/-
Copyright (c) 2026 the pub-hodgecm-mathlib formalisation cell (harness21).  Prover seat hodgecm-mathlib-LA3-p01 (g0), P6 «MOD programme», half A line L3 (ROOF road),
organ **(ν8k)** = ★ (ν8) `exists_specialFibre_hom_reduction` WITH THE IDEAL-KERNEL CONJUNCT (v′) (LA3-plan DEAL 2026-09-02 03:22:30Z (2) «=»); 2026-09-02.
-/
import Literature.AlgebraicGeometry.AbelianSchemes.AbelianSchemeHomReductionSpecialFibre
import Literature.AlgebraicGeometry.AbelianSchemes.IsogenyKernelReduction
import Literature.AlgebraicGeometry.AbelianSchemes.SerreTranslateCoverLeg
import Literature.AlgebraicGeometry.AbelianSchemes.IdealTorsionSubgroupScheme
import Literature.AlgebraicGeometry.Limits.SeparatedSchematicExt
import HarnessLib

/-!
# REDUCTION OF A HOMOMORPHISM BETWEEN FIBRE TUPLES — THE SPECIAL-FIBRE OUTPUT WITH ITS IDEAL KERNEL
# (`Ker u = 𝒜_x[𝔞]` upstairs ⇒ `Ker ū = 𝒜_{x̄}[𝔞]` downstairs; [SerreTate1968] §1, [BoschLutkebohmertRaynaud1990] §7.3 Prop. 6)

Topic `AlgebraicGeometry/AbelianSchemes`, namespace `Literature.AlgebraicGeometry.AbelianSchemes.AbelianSchemeOver`.  THEOREMS ONLY (no definition, no named
fact, no instance, no notation).  Cell `hodgecm-mathlib` (D-0151), F0∕P6 «MOD», organ **(ν8k)**: the head of ★ (ν8) `exists_specialFibre_hom_reduction` VERBATIM — the
special fibre `ū : (𝒜_s)_{x̄} → (𝒞_s)_{x̄″}` of the ★ (ν7) turnkey reduction of a homomorphism `u : (𝒜_η)_x → (𝒞_η)_{x″}` with its four transfers (i)–(iv) — PLUS a fifth
transfer (v′): for an `𝒪`-action `act` on `𝒜` and an ideal `𝔞 ∋ N ≠ 0` presented by Serre data `(E′, P, Q)` (so that the layers `𝒜_•[𝔞] = Ker ψ_P` are finite FLAT,
★ (S-c) `IdealTorsion.flat_ker_hom`), if `u` is finite surjective and `Ker u = 𝒜_x[𝔞]` on ALL `T`-points, then `Ker ū = 𝒜_{x̄}[𝔞]` on ALL `T`-points.

ROAD for (v′) (no descent, no degree count).  §1 STAGE LEMMA `idealKernelLaw_special_of_generic`: over a stage `V′` with a schematically dominant point `a′`, a
morphism `U` with FLAT kernel and `Ker U_{a′} = 𝒜′_{a′}[𝔞]` has `Ker U_{b′} = 𝒜′_{b′}[𝔞]` at every point `b′`: `U` kills the flat layer `Ker ψ_P` and `ψ_P` kills the
flat `Ker U` — two identities of morphisms out of flat proper sources into separated targets, decided at `a′` (★ `pullback_map_injective_of_flat`) — so
`Ker U = Ker ψ_P` on all `T`-points over `V′` and ★ `idealKernelLaw_baseChangeHom` specialises.  §2 transports the law through the generic and special five-piece
along-stage isomorphisms (equivariant by ★ (ν6) §1 `fibreHom_comp_alongStageIso_hom`).  §3 HEAD: ★ (ν7) turnkey; `Ker U → Spec D′` is flat since every fibre of `U` is an
isogeny (★ `flat_ker_hom`).
Consumer: the D-line `stub_FROB` ROOF road (`stub_ROOFGEO`: the downstairs leg `q̄` of ★ `exists_roofLeg_specialFibre` acquires `Ker q̄ = 𝒜_{x̄}[𝔭_w]`).
§4 (ED. 2) `exists_specialFibre_hom_reduction_ker_ringAction`: the same head with row (ii-ι) — `𝒪`-equivariance `ι_𝒜(a) ≫ u = u ≫ ι_𝒞(a)` transfers to `ū`, stated in the
`RingAction` currency `((act.baseChange _).baseChange _).i a` of `hker`∕(v′) for two actions `act`, `act″` (consumer: the COVER road `stub_COV0`, clause (f4)).

HONEST LABEL: HC_CM is proved only modulo the cell's 2 remaining named inputs (hLiu418 24832, h413 24833) until rung 0 closes; generic capital on
`--supports stmt-HodgeConjecture-24832`, pays no letter.

## References
* [SerreTate1968] J.-P. Serre, J. Tate, *Good reduction of abelian varieties*, Ann. of Math. 88 (1968), §1 (Lemma 2, Theorem 1).
* [BoschLutkebohmertRaynaud1990] S. Bosch, W. Lütkebohmert, M. Raynaud, *Néron Models* (1990), §1.2 Prop. 8, §2.4 Prop. 4, §7.3 Prop. 6 (p. 180).
* [MumfordAV1970] D. Mumford, *Abelian Varieties* (1970), §7 Thm. 4 (p. 72), §15 Thm. 1 (p. 143).
* [MumfordFogartyKirwan1994] D. Mumford, J. Fogarty, F. Kirwan, *GIT*, 3rd ed., Ch. 6 §1 Cor. 6.2 (p. 116), Ch. 7 §2 Def. 7.1–7.2 (p. 129).
* [EGAIV2] A. Grothendieck, J. Dieudonné, EGA IV₂ (1965), Prop. 2.8.5; [EGAIV3] (1966), 11.10.5.
-/

set_option autoImplicit false

noncomputable section

set_option backward.isDefEq.respectTransparency false

open CategoryTheory CategoryTheory.Limits AlgebraicGeometry MonoidalCategory CartesianMonoidalCategory
open scoped MonObj CategoryTheory.Obj NumberField
open Literature.AlgebraicGeometry.Motives
open IsDedekindDomain IsDedekindDomain.HeightOneSpectrum ValuativeRel
open Literature.NumberTheory.EllipticCurves (genericFibre specGenericPoint)
open Literature.NumberTheory.GaloisRepresentations (closureValuationSubring)
open Literature.NumberTheory.DiophantineGeometry
open Literature.AlgebraicGeometry.GroupSchemes.GroupSchemeKernel (ker kerι kerLift kerLift_ι kerι_comp)

namespace Literature.AlgebraicGeometry.AbelianSchemes

namespace AbelianSchemeOver

universe u

section Bookkeeping

/-! ### §0 Bookkeeping: kernel laws on `T`-points through isomorphisms of abelian varieties -/

variable {k : Type u} [Field k]

/-- Post-composition with an isomorphism of abelian varieties detects the unit: `f ≫ E = 1 ↔ f = 1`. [folklore] -/
private theorem comp_avIso_hom_eq_one_iff {X Y : AbelianVariety k} (E : X ≅ Y) {W : Over (Spec (.of k))} (f : W ⟶ X.X) :
    f ≫ E.hom.hom.hom.hom = 1 ↔ f = 1 := by
  refine ⟨fun h => ?_, fun h => by rw [h, MonObj.one_comp]⟩
  have h1 := congrArg (fun φ => φ ≫ E.inv.hom.hom.hom) h
  simp only [Category.assoc, AbelianVariety.iso_hom_hom_hom_hom_comp_inv, Category.comp_id, MonObj.one_comp] at h1
  exact h1

/-- **TRANSPORT OF A KERNEL LAW THROUGH A CONJUGATION.**  `E_A : X ≅ P`, `E_C : C ≅ Q` isomorphisms of abelian varieties, `U′ = E_A⁻¹ ≫ u ≫ E_C`, endomorphism
families `F_X`, `F_P` intertwined by `E_A` on `S`; if `Ker u = ⋂_{r ∈ S} Ker F_X(r)` on all `T`-points then `Ker U′ = ⋂_{r ∈ S} Ker F_P(r)` on all `T`-points. [folklore] -/
private theorem comp_eq_one_iff_of_conj_of_kerLaw {X P C Q : AbelianVariety k} (EA : X ≅ P) (EC : C ≅ Q) {uAV : X ⟶ C} {U' : P ⟶ Q}
    (hU : U' = EA.inv ≫ uAV ≫ EC.hom) {σ : Type*} (S : Set σ) (FX : σ → (X ⟶ X)) (FP : σ → (P ⟶ P))
    (hequiv : ∀ r ∈ S, FX r ≫ EA.hom = EA.hom ≫ FP r)
    (hlaw : ∀ ⦃W : Over (Spec (.of k))⦄ (t : W ⟶ X.X), t ≫ uAV.hom.hom.hom = 1 ↔ ∀ r ∈ S, t ≫ (FX r).hom.hom.hom = 1)
    ⦃W : Over (Spec (.of k))⦄ (t : W ⟶ P.X) : t ≫ U'.hom.hom.hom = 1 ↔ ∀ r ∈ S, t ≫ (FP r).hom.hom.hom = 1 := by
  subst hU
  have e1 : (EA.inv ≫ uAV ≫ EC.hom).hom.hom.hom = EA.inv.hom.hom.hom ≫ uAV.hom.hom.hom ≫ EC.hom.hom.hom.hom := rfl
  rw [e1, ← Category.assoc, ← Category.assoc, comp_avIso_hom_eq_one_iff EC, hlaw (t ≫ EA.inv.hom.hom.hom)]
  refine forall₂_congr fun r hr => ?_
  have h1 := congrArg (fun φ => (EA.inv ≫ φ ≫ EA.inv).hom.hom.hom) (hequiv r hr)
  simp only [Category.assoc, Iso.hom_inv_id, Category.comp_id, Iso.inv_hom_id_assoc] at h1
  have h2 : EA.inv.hom.hom.hom ≫ (FX r).hom.hom.hom = (FP r).hom.hom.hom ≫ EA.inv.hom.hom.hom := h1
  rw [Category.assoc, h2, ← Category.assoc]
  exact comp_avIso_hom_eq_one_iff EA.symm (t ≫ (FP r).hom.hom.hom)

/-- The same transport for `U″ = E_A ≫ u ≫ E_C⁻¹` with `E_A : P ≅ X`, `E_C : Q ≅ C` and `F_P(r) ≫ E_A = E_A ≫ F_X(r)`. [folklore] -/
private theorem comp_eq_one_iff_of_conj_of_kerLaw' {X P C Q : AbelianVariety k} (EA : P ≅ X) (EC : Q ≅ C) (uAV : X ⟶ C)
    {σ : Type*} (S : Set σ) (FX : σ → (X ⟶ X)) (FP : σ → (P ⟶ P)) (hequiv : ∀ r ∈ S, FP r ≫ EA.hom = EA.hom ≫ FX r)
    (hlaw : ∀ ⦃W : Over (Spec (.of k))⦄ (t : W ⟶ X.X), t ≫ uAV.hom.hom.hom = 1 ↔ ∀ r ∈ S, t ≫ (FX r).hom.hom.hom = 1)
    ⦃W : Over (Spec (.of k))⦄ (t : W ⟶ P.X) : t ≫ (EA.hom ≫ uAV ≫ EC.inv).hom.hom.hom = 1 ↔ ∀ r ∈ S, t ≫ (FP r).hom.hom.hom = 1 :=
  comp_eq_one_iff_of_conj_of_kerLaw EA.symm EC.symm (U' := EA.hom ≫ uAV ≫ EC.inv) rfl S FX FP (fun r hr => by
    have h1 := congrArg (fun φ => EA.inv ≫ φ ≫ EA.inv) (hequiv r hr)
    simp only [Category.assoc, Iso.hom_inv_id, Category.comp_id, Iso.inv_hom_id_assoc] at h1
    exact h1.symm) hlaw t

end Bookkeeping

section Stage

/-! ### §1 The stage lemma: an ideal-kernel law at the schematically dominant point holds at every point -/

variable {V' : Scheme.{u}} {Ω κ : Type u} [Field Ω] [Field κ] (a' : Spec (.of Ω) ⟶ V') (b' : Spec (.of κ) ⟶ V')
  [QuasiCompact a'] [IsSchemeTheoreticallyDominant a']
  {𝒜' 𝒞' : AbelianSchemeOver V'} {O : Type*} [CommRing O] (act' : 𝒜'.RingAction O) [IsCommMonObj 𝒜'.X]
  {m : ℕ} (E' : Matrix (Fin m) (Fin m) O) (hE' : E' * E' = E') (P : Matrix (Fin m) (Fin 1) O) (Q : Matrix (Fin 1) (Fin m) O) {N : ℕ}
  (U : 𝒜'.X ⟶ 𝒞'.X) [Flat (ker U).hom]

Task objective: Look through the data above and return exactly the lines from the one that contains "[BoschLutkebohmertRaynaud1990] §7.3 Prop. 6)" to the one that contains "and special five-piece", inclusive, with nothing else.

Task result:
# (`Ker u = 𝒜_x[𝔞]` upstairs ⇒ `Ker ū = 𝒜_{x̄}[𝔞]` downstairs; [SerreTate1968] §1, [BoschLutkebohmertRaynaud1990] §7.3 Prop. 6)

Topic `AlgebraicGeometry/AbelianSchemes`, namespace `Literature.AlgebraicGeometry.AbelianSchemes.AbelianSchemeOver`.  THEOREMS ONLY (no definition, no named
fact, no instance, no notation).  Cell `hodgecm-mathlib` (D-0151), F0∕P6 «MOD», organ **(ν8k)**: the head of ★ (ν8) `exists_specialFibre_hom_reduction` VERBATIM — the
special fibre `ū : (𝒜_s)_{x̄} → (𝒞_s)_{x̄″}` of the ★ (ν7) turnkey reduction of a homomorphism `u : (𝒜_η)_x → (𝒞_η)_{x″}` with its four transfers (i)–(iv) — PLUS a fifth
transfer (v′): for an `𝒪`-action `act` on `𝒜` and an ideal `𝔞 ∋ N ≠ 0` presented by Serre data `(E′, P, Q)` (so that the layers `𝒜_•[𝔞] = Ker ψ_P` are finite FLAT,
★ (S-c) `IdealTorsion.flat_ker_hom`), if `u` is finite surjective and `Ker u = 𝒜_x[𝔞]` on ALL `T`-points, then `Ker ū = 𝒜_{x̄}[𝔞]` on ALL `T`-points.

ROAD for (v′) (no descent, no degree count).  §1 STAGE LEMMA `idealKernelLaw_special_of_generic`: over a stage `V′` with a schematically dominant point `a′`, a
morphism `U` with FLAT kernel and `Ker U_{a′} = 𝒜′_{a′}[𝔞]` has `Ker U_{b′} = 𝒜′_{b′}[𝔞]` at every point `b′`: `U` kills the flat layer `Ker ψ_P` and `ψ_P` kills the
flat `Ker U` — two identities of morphisms out of flat proper sources into separated targets, decided at `a′` (★ `pullback_map_injective_of_flat`) — so
`Ker U = Ker ψ_P` on all `T`-points over `V′` and ★ `idealKernelLaw_baseChangeHom` specialises.  §2 transports the law through the generic and special five-piece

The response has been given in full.